**Exercise requirements:** Across the material that follows, tally each line in which "import" occurs, and state the total alone.

*** Provided information ***

import Summits.NavierStokesRegularity.NavierStokesRegularity.Theorems.EfficiencyFloorMaximiserSetRigidityRotatingLiouville
import HarnessLib

/-!
# Route `EfficiencyFloor`, item `RigidExit` (stmt-NavierStokesRegularity-25513) BY NAME:
# after part (b) of `MaximiserSetRigidity` is proved, `RigidExit ⟺ (clause (a) → NearMaximiserBoundedAmplification)`

Helper file (`--supports stmt-NavierStokesRegularity-25513`). Pure logic over `ProfileLiouville.maximiserSetRigidity_of_partA`
(p823327: the route decl `MaximiserSetRigidity` follows from its clause (a) alone) and the trivial projection
`MaximiserSetRigidity → clause (a)`: the item `RigidExit : MaximiserSetRigidity → NearMaximiserBoundedAmplification` is
EQUIVALENT to `clause (a) → NearMaximiserBoundedAmplification` (`rigidExit_iff_partA_imp`). So the analytic content a
prover of stmt-25513 must supply is exactly: finitely many maximiser orbits ⟹ bounded amplification near maximisers
(the «instant exit» + continuous-dependence argument; its «orbit-valued trajectory ⇒ relative equilibrium» step is
`ProfileLiouville.no_movingOrbit_solution`, p823448). HONEST FRAMING: `RigidExit`, clause (a),
`NearMaximiserBoundedAmplification`, `LerayFloorGap`, `ProductionEfficiencyDecay` and Navier–Stokes regularity stay OPEN;
no summit statement is proved. [folklore]
-/

noncomputable section

-- the problem directory repeats the summit name (`NavierStokesRegularity/NavierStokesRegularity`)
set_option linter.dupNamespace false

namespace Summit.NavierStokesRegularity.NavierStokesRegularity.Theorems

namespace MaximiserSetRigidity

namespace ProfileLiouville

open MeasureTheory
open scoped RealInnerProductSpace InnerProductSpace ENNReal

/-- **`MaximiserSetRigidity` ⟹ its clause (a)** (projection: drop the (b)-conjunct). [folklore] -/
theorem partA_of_maximiserSetRigidity
    (hM : Summit.NavierStokesRegularity.NavierStokesRegularity.Theses.EfficiencyFloor.MaximiserSetRigidity) :
    (∀ c ν : ℝ, (0 < c ∧ (∀ v : EuclideanSpace ℝ (Fin 3) → EuclideanSpace ℝ (Fin 3), (ContDiff ℝ (⊤ : ℕ∞) v ∧
      Literature.Analysis.FluidPDE.VectorCalculus.IsDivFree v ∧ (∫⁻ x, ‖iteratedFDeriv ℝ 0 v x‖ₑ ^ 2 < ⊤) ∧
      (∫⁻ x, ‖iteratedFDeriv ℝ 1 v x‖ₑ ^ 2 < ⊤) ∧ (∫⁻ x, ‖iteratedFDeriv ℝ 2 v x‖ₑ ^ 2 < ⊤)) → (∫ x,
      ⟪Literature.Analysis.FluidPDE.curl v x, fderiv ℝ v x (Literature.Analysis.FluidPDE.curl v x)⟫_ℝ) ≤ c *
      (∫ x, ‖Literature.Analysis.FluidPDE.curl v x‖ ^ 2) ^ (3 / 4 : ℝ) * (∫ x,
      Literature.Analysis.FluidPDE.frobeniusNormSq (fderiv ℝ (Literature.Analysis.FluidPDE.curl v) x)) ^ (3 / 4
      : ℝ)) ∧ ∀ c' : ℝ, (∀ w : EuclideanSpace ℝ (Fin 3) → EuclideanSpace ℝ (Fin 3), (ContDiff ℝ (⊤ : ℕ∞) w ∧
      Literature.Analysis.FluidPDE.VectorCalculus.IsDivFree w ∧ (∫⁻ x, ‖iteratedFDeriv ℝ 0 w x‖ₑ ^ 2 < ⊤) ∧
      (∫⁻ x, ‖iteratedFDeriv ℝ 1 w x‖ₑ ^ 2 < ⊤) ∧ (∫⁻ x, ‖iteratedFDeriv ℝ 2 w x‖ₑ ^ 2 < ⊤)) → (∫ x,
      ⟪Literature.Analysis.FluidPDE.curl w x, fderiv ℝ w x (Literature.Analysis.FluidPDE.curl w x)⟫_ℝ) ≤ c' *
      (∫ x, ‖Literature.Analysis.FluidPDE.curl w x‖ ^ 2) ^ (3 / 4 : ℝ) * (∫ x,
      Literature.Analysis.FluidPDE.frobeniusNormSq (fderiv ℝ (Literature.Analysis.FluidPDE.curl w) x)) ^ (3 / 4
      : ℝ)) → c ≤ c') → 0 < ν → ∃ (k : ℕ) (ms : Fin k → EuclideanSpace ℝ (Fin 3) → EuclideanSpace ℝ (Fin 3)), (∀
      i, ((ContDiff ℝ (⊤ : ℕ∞) (ms i) ∧ Literature.Analysis.FluidPDE.VectorCalculus.IsDivFree (ms i) ∧ (∫⁻ x,
      ‖iteratedFDeriv ℝ 0 (ms i) x‖ₑ ^ 2 < ⊤) ∧ (∫⁻ x, ‖iteratedFDeriv ℝ 1 (ms i) x‖ₑ ^ 2 < ⊤) ∧ (∫⁻ x,
      ‖iteratedFDeriv ℝ 2 (ms i) x‖ₑ ^ 2 < ⊤)) ∧ 0 < (∫ x, ‖Literature.Analysis.FluidPDE.curl (ms i) x‖ ^ 2) ∧
      (∫ x, ⟪Literature.Analysis.FluidPDE.curl (ms i) x, fderiv ℝ (ms i) x (Literature.Analysis.FluidPDE.curl
      (ms i) x)⟫_ℝ) = c * (∫ x, ‖Literature.Analysis.FluidPDE.curl (ms i) x‖ ^ 2) ^ (3 / 4 : ℝ) * (∫ x,
      Literature.Analysis.FluidPDE.frobeniusNormSq (fderiv ℝ (Literature.Analysis.FluidPDE.curl (ms i)) x)) ^ (3
      / 4 : ℝ) ∧ (∫ x, Literature.Analysis.FluidPDE.frobeniusNormSq (fderiv ℝ (Literature.Analysis.FluidPDE.curl
      (ms i)) x)) = 81 * c ^ 4 / (256 * ν ^ 4) * (∫ x, ‖Literature.Analysis.FluidPDE.curl (ms i) x‖ ^ 2) ^ 3)) ∧
      ∀ m : EuclideanSpace ℝ (Fin 3) → EuclideanSpace ℝ (Fin 3), ((ContDiff ℝ (⊤ : ℕ∞) m ∧
      Literature.Analysis.FluidPDE.VectorCalculus.IsDivFree m ∧ (∫⁻ x, ‖iteratedFDeriv ℝ 0 m x‖ₑ ^ 2 < ⊤) ∧
      (∫⁻ x, ‖iteratedFDeriv ℝ 1 m x‖ₑ ^ 2 < ⊤) ∧ (∫⁻ x, ‖iteratedFDeriv ℝ 2 m x‖ₑ ^ 2 < ⊤)) ∧ 0 < (∫ x,
      ‖Literature.Analysis.FluidPDE.curl m x‖ ^ 2) ∧ (∫ x, ⟪Literature.Analysis.FluidPDE.curl m x, fderiv ℝ m x
      (Literature.Analysis.FluidPDE.curl m x)⟫_ℝ) = c * (∫ x, ‖Literature.Analysis.FluidPDE.curl m x‖ ^ 2) ^ (3
      / 4 : ℝ) * (∫ x, Literature.Analysis.FluidPDE.frobeniusNormSq (fderiv ℝ (Literature.Analysis.FluidPDE.curl
      m) x)) ^ (3 / 4 : ℝ) ∧ (∫ x, Literature.Analysis.FluidPDE.frobeniusNormSq (fderiv ℝ
      (Literature.Analysis.FluidPDE.curl m) x)) = 81 * c ^ 4 / (256 * ν ^ 4) * (∫ x,
      ‖Literature.Analysis.FluidPDE.curl m x‖ ^ 2) ^ 3) → (∃ (i : Fin k) (a : EuclideanSpace ℝ (Fin 3)) (R :
      EuclideanSpace ℝ (Fin 3) ≃ₗᵢ[ℝ] EuclideanSpace ℝ (Fin 3)) (l : ℝ), 0 < l ∧ m = fun x => l • R (ms i (l •
      R.symm (x - a))))) := by
  intro c ν hc hν
  obtain ⟨k, ms, hms, hclass⟩ := hM c ν hc hν
  exact ⟨k, ms, hms, fun m hm => (hclass m hm).1⟩

/-- **`RigidExit ⟺ (clause (a) → NearMaximiserBoundedAmplification)`** — BY NAME against the route decls. [folklore] -/
theorem rigidExit_iff_partA_imp :
    Summit.NavierStokesRegularity.NavierStokesRegularity.Theses.EfficiencyFloor.RigidExit ↔
      ((∀ c ν : ℝ, (0 < c ∧ (∀ v : EuclideanSpace ℝ (Fin 3) → EuclideanSpace ℝ (Fin 3), (ContDiff ℝ (⊤ : ℕ∞) v ∧
      Literature.Analysis.FluidPDE.VectorCalculus.IsDivFree v ∧ (∫⁻ x, ‖iteratedFDeriv ℝ 0 v x‖ₑ ^ 2 < ⊤) ∧
      (∫⁻ x, ‖iteratedFDeriv ℝ 1 v x‖ₑ ^ 2 < ⊤) ∧ (∫⁻ x, ‖iteratedFDeriv ℝ 2 v x‖ₑ ^ 2 < ⊤)) → (∫ x,
      ⟪Literature.Analysis.FluidPDE.curl v x, fderiv ℝ v x (Literature.Analysis.FluidPDE.curl v x)⟫_ℝ) ≤ c *
      (∫ x, ‖Literature.Analysis.FluidPDE.curl v x‖ ^ 2) ^ (3 / 4 : ℝ) * (∫ x,
      Literature.Analysis.FluidPDE.frobeniusNormSq (fderiv ℝ (Literature.Analysis.FluidPDE.curl v) x)) ^ (3 / 4
      : ℝ)) ∧ ∀ c' : ℝ, (∀ w : EuclideanSpace ℝ (Fin 3) → EuclideanSpace ℝ (Fin 3), (ContDiff ℝ (⊤ : ℕ∞) w ∧
      Literature.Analysis.FluidPDE.VectorCalculus.IsDivFree w ∧ (∫⁻ x, ‖iteratedFDeriv ℝ 0 w x‖ₑ ^ 2 < ⊤) ∧
      (∫⁻ x, ‖iteratedFDeriv ℝ 1 w x‖ₑ ^ 2 < ⊤) ∧ (∫⁻ x, ‖iteratedFDeriv ℝ 2 w x‖ₑ ^ 2 < ⊤)) → (∫ x,
      ⟪Literature.Analysis.FluidPDE.curl w x, fderiv ℝ w x (Literature.Analysis.FluidPDE.curl w x)⟫_ℝ) ≤ c' *
      (∫ x, ‖Literature.Analysis.FluidPDE.curl w x‖ ^ 2) ^ (3 / 4 : ℝ) * (∫ x,
      Literature.Analysis.FluidPDE.frobeniusNormSq (fderiv ℝ (Literature.Analysis.FluidPDE.curl w) x)) ^ (3 / 4
      : ℝ)) → c ≤ c') → 0 < ν → ∃ (k : ℕ) (ms : Fin k → EuclideanSpace ℝ (Fin 3) → EuclideanSpace ℝ (Fin 3)), (∀
      i, ((ContDiff ℝ (⊤ : ℕ∞) (ms i) ∧ Literature.Analysis.FluidPDE.VectorCalculus.IsDivFree (ms i) ∧ (∫⁻ x,
      ‖iteratedFDeriv ℝ 0 (ms i) x‖ₑ ^ 2 < ⊤) ∧ (∫⁻ x, ‖iteratedFDeriv ℝ 1 (ms i) x‖ₑ ^ 2 < ⊤) ∧ (∫⁻ x,
      ‖iteratedFDeriv ℝ 2 (ms i) x‖ₑ ^ 2 < ⊤)) ∧ 0 < (∫ x, ‖Literature.Analysis.FluidPDE.curl (ms i) x‖ ^ 2) ∧
      (∫ x, ⟪Literature.Analysis.FluidPDE.curl (ms i) x, fderiv ℝ (ms i) x (Literature.Analysis.FluidPDE.curl
      (ms i) x)⟫_ℝ) = c * (∫ x, ‖Literature.Analysis.FluidPDE.curl (ms i) x‖ ^ 2) ^ (3 / 4 : ℝ) * (∫ x,
      Literature.Analysis.FluidPDE.frobeniusNormSq (fderiv ℝ (Literature.Analysis.FluidPDE.curl (ms i)) x)) ^ (3
      / 4 : ℝ) ∧ (∫ x, Literature.Analysis.FluidPDE.frobeniusNormSq (fderiv ℝ (Literature.Analysis.FluidPDE.curl
      (ms i)) x)) = 81 * c ^ 4 / (256 * ν ^ 4) * (∫ x, ‖Literature.Analysis.FluidPDE.curl (ms i) x‖ ^ 2) ^ 3)) ∧
      ∀ m : EuclideanSpace ℝ (Fin 3) → EuclideanSpace ℝ (Fin 3), ((ContDiff ℝ (⊤ : ℕ∞) m ∧
      Literature.Analysis.FluidPDE.VectorCalculus.IsDivFree m ∧ (∫⁻ x, ‖iteratedFDeriv ℝ 0 m x‖ₑ ^ 2 < ⊤) ∧
      (∫⁻ x, ‖iteratedFDeriv ℝ 1 m x‖ₑ ^ 2 < ⊤) ∧ (∫⁻ x, ‖iteratedFDeriv ℝ 2 m x‖ₑ ^ 2 < ⊤)) ∧ 0 < (∫ x,
      ‖Literature.Analysis.FluidPDE.curl m x‖ ^ 2) ∧ (∫ x, ⟪Literature.Analysis.FluidPDE.curl m x, fderiv ℝ m x
      (Literature.Analysis.FluidPDE.curl m x)⟫_ℝ) = c * (∫ x, ‖Literature.Analysis.FluidPDE.curl m x‖ ^ 2) ^ (3
      / 4 : ℝ) * (∫ x, Literature.Analysis.FluidPDE.frobeniusNormSq (fderiv ℝ (Literature.Analysis.FluidPDE.curl
      m) x)) ^ (3 / 4 : ℝ) ∧ (∫ x, Literature.Analysis.FluidPDE.frobeniusNormSq (fderiv ℝ
      (Literature.Analysis.FluidPDE.curl m) x)) = 81 * c ^ 4 / (256 * ν ^ 4) * (∫ x,
      ‖Literature.Analysis.FluidPDE.curl m x‖ ^ 2) ^ 3) → (∃ (i : Fin k) (a : EuclideanSpace ℝ (Fin 3)) (R :
      EuclideanSpace ℝ (Fin 3) ≃ₗᵢ[ℝ] EuclideanSpace ℝ (Fin 3)) (l : ℝ), 0 < l ∧ m = fun x => l • R (ms i (l •
      R.symm (x - a))))) →
        Summit.NavierStokesRegularity.NavierStokesRegularity.Theses.EfficiencyFloor.NearMaximiserBoundedAmplification) := by
  constructor
  · intro h hA
    exact h (maximiserSetRigidity_of_partA hA)
  · intro h hM
    exact h (partA_of_maximiserSetRigidity hM)

/-- **`RigidExit` from «clause (a) ⟹ bounded amplification»** (the direction a prover of stmt-25513 uses). [folklore] -/
theorem rigidExit_of_partA_imp
    (h : (∀ c ν : ℝ, (0 < c ∧ (∀ v : EuclideanSpace ℝ (Fin 3) → EuclideanSpace ℝ (Fin 3), (ContDiff ℝ (⊤ : ℕ∞) v ∧
      Literature.Analysis.FluidPDE.VectorCalculus.IsDivFree v ∧ (∫⁻ x, ‖iteratedFDeriv ℝ 0 v x‖ₑ ^ 2 < ⊤) ∧
      (∫⁻ x, ‖iteratedFDeriv ℝ 1 v x‖ₑ ^ 2 < ⊤) ∧ (∫⁻ x, ‖iteratedFDeriv ℝ 2 v x‖ₑ ^ 2 < ⊤)) → (∫ x,
      ⟪Literature.Analysis.FluidPDE.curl v x, fderiv ℝ v x (Literature.Analysis.FluidPDE.curl v x)⟫_ℝ) ≤ c *
      (∫ x, ‖Literature.Analysis.FluidPDE.curl v x‖ ^ 2) ^ (3 / 4 : ℝ) * (∫ x,
      Literature.Analysis.FluidPDE.frobeniusNormSq (fderiv ℝ (Literature.Analysis.FluidPDE.curl v) x)) ^ (3 / 4
      : ℝ)) ∧ ∀ c' : ℝ, (∀ w : EuclideanSpace ℝ (Fin 3) → EuclideanSpace ℝ (Fin 3), (ContDiff ℝ (⊤ : ℕ∞) w ∧
      Literature.Analysis.FluidPDE.VectorCalculus.IsDivFree w ∧ (∫⁻ x, ‖iteratedFDeriv ℝ 0 w x‖ₑ ^ 2 < ⊤) ∧
      (∫⁻ x, ‖iteratedFDeriv ℝ 1 w x‖ₑ ^ 2 < ⊤) ∧ (∫⁻ x, ‖iteratedFDeriv ℝ 2 w x‖ₑ ^ 2 < ⊤)) → (∫ x,
      ⟪Literature.Analysis.FluidPDE.curl w x, fderiv ℝ w x (Literature.Analysis.FluidPDE.curl w x)⟫_ℝ) ≤ c' *
      (∫ x, ‖Literature.Analysis.FluidPDE.curl w x‖ ^ 2) ^ (3 / 4 : ℝ) * (∫ x,
      Literature.Analysis.FluidPDE.frobeniusNormSq (fderiv ℝ (Literature.Analysis.FluidPDE.curl w) x)) ^ (3 / 4
      : ℝ)) → c ≤ c') → 0 < ν → ∃ (k : ℕ) (ms : Fin k → EuclideanSpace ℝ (Fin 3) → EuclideanSpace ℝ (Fin 3)), (∀
      i, ((ContDiff ℝ (⊤ : ℕ∞) (ms i) ∧ Literature.Analysis.FluidPDE.VectorCalculus.IsDivFree (ms i) ∧ (∫⁻ x,
      ‖iteratedFDeriv ℝ 0 (ms i) x‖ₑ ^ 2 < ⊤) ∧ (∫⁻ x, ‖iteratedFDeriv ℝ 1 (ms i) x‖ₑ ^ 2 < ⊤) ∧ (∫⁻ x,
      ‖iteratedFDeriv ℝ 2 (ms i) x‖ₑ ^ 2 < ⊤)) ∧ 0 < (∫ x, ‖Literature.Analysis.FluidPDE.curl (ms i) x‖ ^ 2) ∧
      (∫ x, ⟪Literature.Analysis.FluidPDE.curl (ms i) x, fderiv ℝ (ms i) x (Literature.Analysis.FluidPDE.curl
      (ms i) x)⟫_ℝ) = c * (∫ x, ‖Literature.Analysis.FluidPDE.curl (ms i) x‖ ^ 2) ^ (3 / 4 : ℝ) * (∫ x,
      Literature.Analysis.FluidPDE.frobeniusNormSq (fderiv ℝ (Literature.Analysis.FluidPDE.curl (ms i)) x)) ^ (3
      / 4 : ℝ) ∧ (∫ x, Literature.Analysis.FluidPDE.frobeniusNormSq (fderiv ℝ (Literature.Analysis.FluidPDE.curl
      (ms i)) x)) = 81 * c ^ 4 / (256 * ν ^ 4) * (∫ x, ‖Literature.Analysis.FluidPDE.curl (ms i) x‖ ^ 2) ^ 3)) ∧
      ∀ m : EuclideanSpace ℝ (Fin 3) → EuclideanSpace ℝ (Fin 3), ((ContDiff ℝ (⊤ : ℕ∞) m ∧
      Literature.Analysis.FluidPDE.VectorCalculus.IsDivFree m ∧ (∫⁻ x, ‖iteratedFDeriv ℝ 0 m x‖ₑ ^ 2 < ⊤) ∧
      (∫⁻ x, ‖iteratedFDeriv ℝ 1 m x‖ₑ ^ 2 < ⊤) ∧ (∫⁻ x, ‖iteratedFDeriv ℝ 2 m x‖ₑ ^ 2 < ⊤)) ∧ 0 < (∫ x,
      ‖Literature.Analysis.FluidPDE.curl m x‖ ^ 2) ∧ (∫ x, ⟪Literature.Analysis.FluidPDE.curl m x, fderiv ℝ m x
      (Literature.Analysis.FluidPDE.curl m x)⟫_ℝ) = c * (∫ x, ‖Literature.Analysis.FluidPDE.curl m x‖ ^ 2) ^ (3
      / 4 : ℝ) * (∫ x, Literature.Analysis.FluidPDE.frobeniusNormSq (fderiv ℝ (Literature.Analysis.FluidPDE.curl
      m) x)) ^ (3 / 4 : ℝ) ∧ (∫ x, Literature.Analysis.FluidPDE.frobeniusNormSq (fderiv ℝ
      (Literature.Analysis.FluidPDE.curl m) x)) = 81 * c ^ 4 / (256 * ν ^ 4) * (∫ x,
      ‖Literature.Analysis.FluidPDE.curl m x‖ ^ 2) ^ 3) → (∃ (i : Fin k) (a : EuclideanSpace ℝ (Fin 3)) (R :
      EuclideanSpace ℝ (Fin 3) ≃ₗᵢ[ℝ] EuclideanSpace ℝ (Fin 3)) (l : ℝ), 0 < l ∧ m = fun x => l • R (ms i (l •
      R.symm (x - a))))) →
      Summit.NavierStokesRegularity.NavierStokesRegularity.Theses.EfficiencyFloor.NearMaximiserBoundedAmplification) :
    Summit.NavierStokesRegularity.NavierStokesRegularity.Theses.EfficiencyFloor.RigidExit :=
  rigidExit_iff_partA_imp.2 h

end ProfileLiouville

end MaximiserSetRigidity

end Summit.NavierStokesRegularity.NavierStokesRegularity.Theorems

end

***

**Problem solution:** 2